Segment Start: Provided entries
import Literature.NumberTheory.EllipticCurves.CMFormalActionTaylorYProofs
import Literature.NumberTheory.EllipticCurves.RealLatticePeriod
import HarnessLib

/-!
# The CM transformation identity on the formal group from a transformation pair in CERTIFICATE shape
# `P(℘ z) = ℘(αz)·Q(℘ z)` (Silverman AT II.1.1, de Shalit II.1.10 / II.4.9, Cox 14.9 — proofs only)

Topic `NumberTheory/EllipticCurves` (theorems only; no definition, no named fact, no instance).  Sequel of `CMFormalActionTaylorProofs`
(`x`) and `CMFormalActionTaylorYProofs` (`y`), which read the CM transformation identity on the formal group of `W/ℂ` from the analytic
input `hR : ∀ z, αz ∉ Λ → Q(℘ z) ≠ 0 ∧ ℘(αz) = P(℘ z)/Q(℘ z)` (the output shape of `PeriodPair.exists_rationalMap_of_mul_mem`, Cox 10.14,
polynomials over `ℂ`).  Here the SAME four identities are derived from the weaker, division-free **certificate shape**

  `hT : ∀ z, z ∉ Λ → αz ∉ Λ → P.eval (℘ z) = ℘(αz) * Q.eval (℘ z)`

— VERBATIM the conclusion of the tree's `PeriodPair.eval_weierstrassP_eq_weierstrassP_mul_mul` (`LatticeTransformationIdentity`, from the
transformation identities `(H1)`, `(H2)` of a kernel-checked `CMCert` certificate, `SingularModuliCertificate` / `CMTransformationCertificates`:
e.g. `CMCert.check7`, `d = −7`, `α = (1 + √−7)/2`, invariants `(35, −49)`, degree `2`, `P, Q ∈ ℤ[α][X]`).  No non-vanishing of `Q` is required: the core lemma only needs the identity
EVENTUALLY near the expansion point.  With `TXᵢ, TYᵢ` the translate series `∘ exp_W` at `ξ(Ω)` (`i = 0`), `ξ(αΩ)` (`i = 1`), `b = b₂/12`,
`S = TX₀ + C b`, `ỹ₀ = 2TY₀ + a₁TX₀ + a₃`, `[α]_Ê = exp_W ∘ (α·log_W)`:

* `PeriodPair.transformation_of_mulLeft` — TRANSPORT of a transformation pair along a homothety: `hT` for `cΛ` with `(P, Q)` gives `hT` for
  `Λ` with `(P(c⁻²X), c⁻²·Q(c⁻²X))` (`℘_{cΛ}(cz) = c⁻²℘_Λ(z)`, `PeriodPair.weierstrassP_mulLeft`) — a certificate is stated for ONE lattice of
  prescribed invariants `(A, B)` (`d = −7`: `(35, −49)`), the curve's period lattice has `(c₄/12, c₆/216)` (`= (c⁴)⁻¹A, (c⁶)⁻¹B` by
  `g₂_mulLeft`, `g₃_mulLeft`);
* ★ `rescale_translateX_subst_formalExp_mul_aeval_eq_of_eventually` — the `x`-identity in the logarithmic coordinate
  `(rescale α TX₁ + C b)·Q(S) = P(S)` from `∀ᶠ v in 𝓝 0, P(℘(Ω + v)) = ℘(α(Ω + v))·Q(℘(Ω + v))` alone;
* `rescale_translateX_subst_formalExp_mul_aeval_eq_of_transformation`, ★★ `translateX_subst_formalMulBy_add_C_mul_aeval_eq_of_transformation`
  (`(translateX(ξ(αΩ)) ∘ [α]_Ê + C b)·Q(translateX(ξ Ω) + C b) = P(translateX(ξ Ω) + C b)` in `ℂ⟦t⟧`),
  `rescale_translateY_cm_identity_of_transformation`, ★★ `translateY_cm_identity_of_transformation`
  (`α·(2Y₁ + a₁X₁ + a₃)·Q(S) + (X₁ + C b)·Q′(S)·ỹ₀ = P′(S)·ỹ₀`) — from `hT`.

So the (e)-assembler of the cell's CM bridge can feed the `d = −7` certificate directly (coefficients in `ℤ[α] ⊂ 𝒪_K`, hence the descent
`CMFormalActionNilIdealPoints(Y)` §0 along `K ↪ ℂ`, `K ↪ K_v` applies as typed).

Cell `bsd-print-cf2`, width seat `bsd-line-cf2c-w4` g14; no summit statement is proved; BSD is not proved by any of this.

## References
* [SilvermanATAEC1994] J. H. Silverman, *Advanced Topics in the Arithmetic of Elliptic Curves* (1994), II Prop. 1.1, §II.2.
* [deShalit1987] E. de Shalit, *Iwasawa theory of elliptic curves with complex multiplication* (1987), II §1.10, §4.9.
* [Cox2013] D. A. Cox, *Primes of the form x² + ny²*, 2nd ed. (2013), Thm. 10.14, Prop. 14.9.
* [SilvermanAEC2009] J. H. Silverman, *The Arithmetic of Elliptic Curves*, 2nd ed. (2009), IV.1, VI.3.6.
-/

noncomputable section

open PowerSeries Filter Set Literature.NumberTheory.Transcendental.AndreCriterion
open scoped Topology Nat Classical

/-- The Taylor series of `f : ℂ → ℂ` at `0` (local notation, as in `AndreCriterionAnalyticProofs`). -/
local notation3 "𝓣[" f "]" =>
  (PowerSeries.mk fun n => ((Nat.factorial n : ℂ)⁻¹ * iteratedDeriv n f 0) : PowerSeries ℂ)

namespace PeriodPair

/-! ## §0 Transport of a transformation pair along a homothety of the lattice -/

/-- **Transport of a transformation pair along a homothety.**  If `P(℘_{cΛ} u) = ℘_{cΛ}(αu)·Q(℘_{cΛ} u)` for `u, αu ∉ cΛ`, then
`P_c(℘_Λ z) = ℘_Λ(αz)·Q_c(℘_Λ z)` for `z, αz ∉ Λ` with `P_c = P(c⁻²X)`, `Q_c = c⁻²·Q(c⁻²X)` — from `℘_{cΛ}(cz) = c⁻²℘_Λ(z)`
(`weierstrassP_mulLeft`).  (For `c² ∈ K` the coefficients stay in `K`.) [cite: SilvermanAEC2009, VI.3.6] [cite: Cox2013, Thm. 10.14] -/
theorem transformation_of_mulLeft (L : PeriodPair) {c : ℂ} (hc : c ≠ 0) {α : ℂ} {P Q : Polynomial ℂ}
    (hT : ∀ u : ℂ, u ∉ (L.mulLeft c hc).lattice → α * u ∉ (L.mulLeft c hc).lattice →
      P.eval (℘[L.mulLeft c hc] u) = ℘[L.mulLeft c hc] (α * u) * Q.eval (℘[L.mulLeft c hc] u)) :
    ∀ z : ℂ, z ∉ L.lattice → α * z ∉ L.lattice →
      (P.comp (Polynomial.C (c ^ 2)⁻¹ * Polynomial.X)).eval (℘[L] z) =
        ℘[L] (α * z) * (Polynomial.C (c ^ 2)⁻¹ * Q.comp (Polynomial.C (c ^ 2)⁻¹ * Polynomial.X)).eval (℘[L] z) := by
  intro z hz hαz
  have h := hT (c * z) (mul_mem_mulLeft_lattice.not.mpr hz)
    (by rw [show α * (c * z) = c * (α * z) by ring]; exact mul_mem_mulLeft_lattice.not.mpr hαz)
  rw [show α * (c * z) = c * (α * z) by ring, weierstrassP_mulLeft, weierstrassP_mulLeft] at h
  simp only [Polynomial.eval_comp, Polynomial.eval_mul, Polynomial.eval_C, Polynomial.eval_X]
  rw [h]
  ring

end PeriodPair

namespace WeierstrassCurve

open PeriodPair Literature.NumberTheory.EllipticCurves

/-- `d⁄dX (rescale a f) = C a · rescale a (d⁄dX f)` (private copy, `C a * _` form of the tree's `derivative_rescale`).
[cite: SilvermanAEC2009, IV.1] -/
private theorem derivative_rescale_C_mul' {R : Type*} [CommRing R] (a : R) (f : PowerSeries R) :
    d⁄dX R (rescale a f) = C a * rescale a (d⁄dX R f) := by
  ext n
  rw [coeff_derivative, coeff_rescale, coeff_C_mul, coeff_rescale, coeff_derivative, pow_succ]
  ring

/-- `rescale a (C r) = C r` (private copy). [cite: SilvermanAEC2009, IV.1] -/
private theorem rescale_C'' {R : Type*} [CommRing R] (a r : R) : rescale a (C r) = C r := by
  ext n
  rw [coeff_rescale, coeff_C]
  split_ifs with h
  · subst h; simp
  · rw [mul_zero]

variable (L : PeriodPair) (W : WeierstrassCurve ℂ)

omit L in
/-- `(f ∘ g) ∘ exp_W = f ∘ (g ∘ exp_W)` for constant-term-free `g` (private copy). [cite: SilvermanAEC2009, IV.1] -/
private theorem subst_subst_formalExp' (f g : PowerSeries ℂ) (hg : constantCoeff g = 0) :
    PowerSeries.subst W.formalExp (PowerSeries.subst g f) = PowerSeries.subst (PowerSeries.subst W.formalExp g) f :=
  subst_comp_subst_apply (HasSubst.of_constantCoeff_zero' hg) (HasSubst.of_constantCoeff_zero' W.constantCoeff_formalExp) f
Segment End: Provided entries
▸ Task brief
Transcribe the records above from the line holding "II §1.10, §4.9." down to the line holding "along a homothety.**", inclusive, without adding anything.

▸ Answer section
* [deShalit1987] E. de Shalit, *Iwasawa theory of elliptic curves with complex multiplication* (1987), II §1.10, §4.9.
* [Cox2013] D. A. Cox, *Primes of the form x² + ny²*, 2nd ed. (2013), Thm. 10.14, Prop. 14.9.
* [SilvermanAEC2009] J. H. Silverman, *The Arithmetic of Elliptic Curves*, 2nd ed. (2009), IV.1, VI.3.6.
-/

noncomputable section

open PowerSeries Filter Set Literature.NumberTheory.Transcendental.AndreCriterion
open scoped Topology Nat Classical

/-- The Taylor series of `f : ℂ → ℂ` at `0` (local notation, as in `AndreCriterionAnalyticProofs`). -/
local notation3 "𝓣[" f "]" =>
  (PowerSeries.mk fun n => ((Nat.factorial n : ℂ)⁻¹ * iteratedDeriv n f 0) : PowerSeries ℂ)

namespace PeriodPair

/-! ## §0 Transport of a transformation pair along a homothety of the lattice -/

/-- **Transport of a transformation pair along a homothety.**  If `P(℘_{cΛ} u) = ℘_{cΛ}(αu)·Q(℘_{cΛ} u)` for `u, αu ∉ cΛ`, then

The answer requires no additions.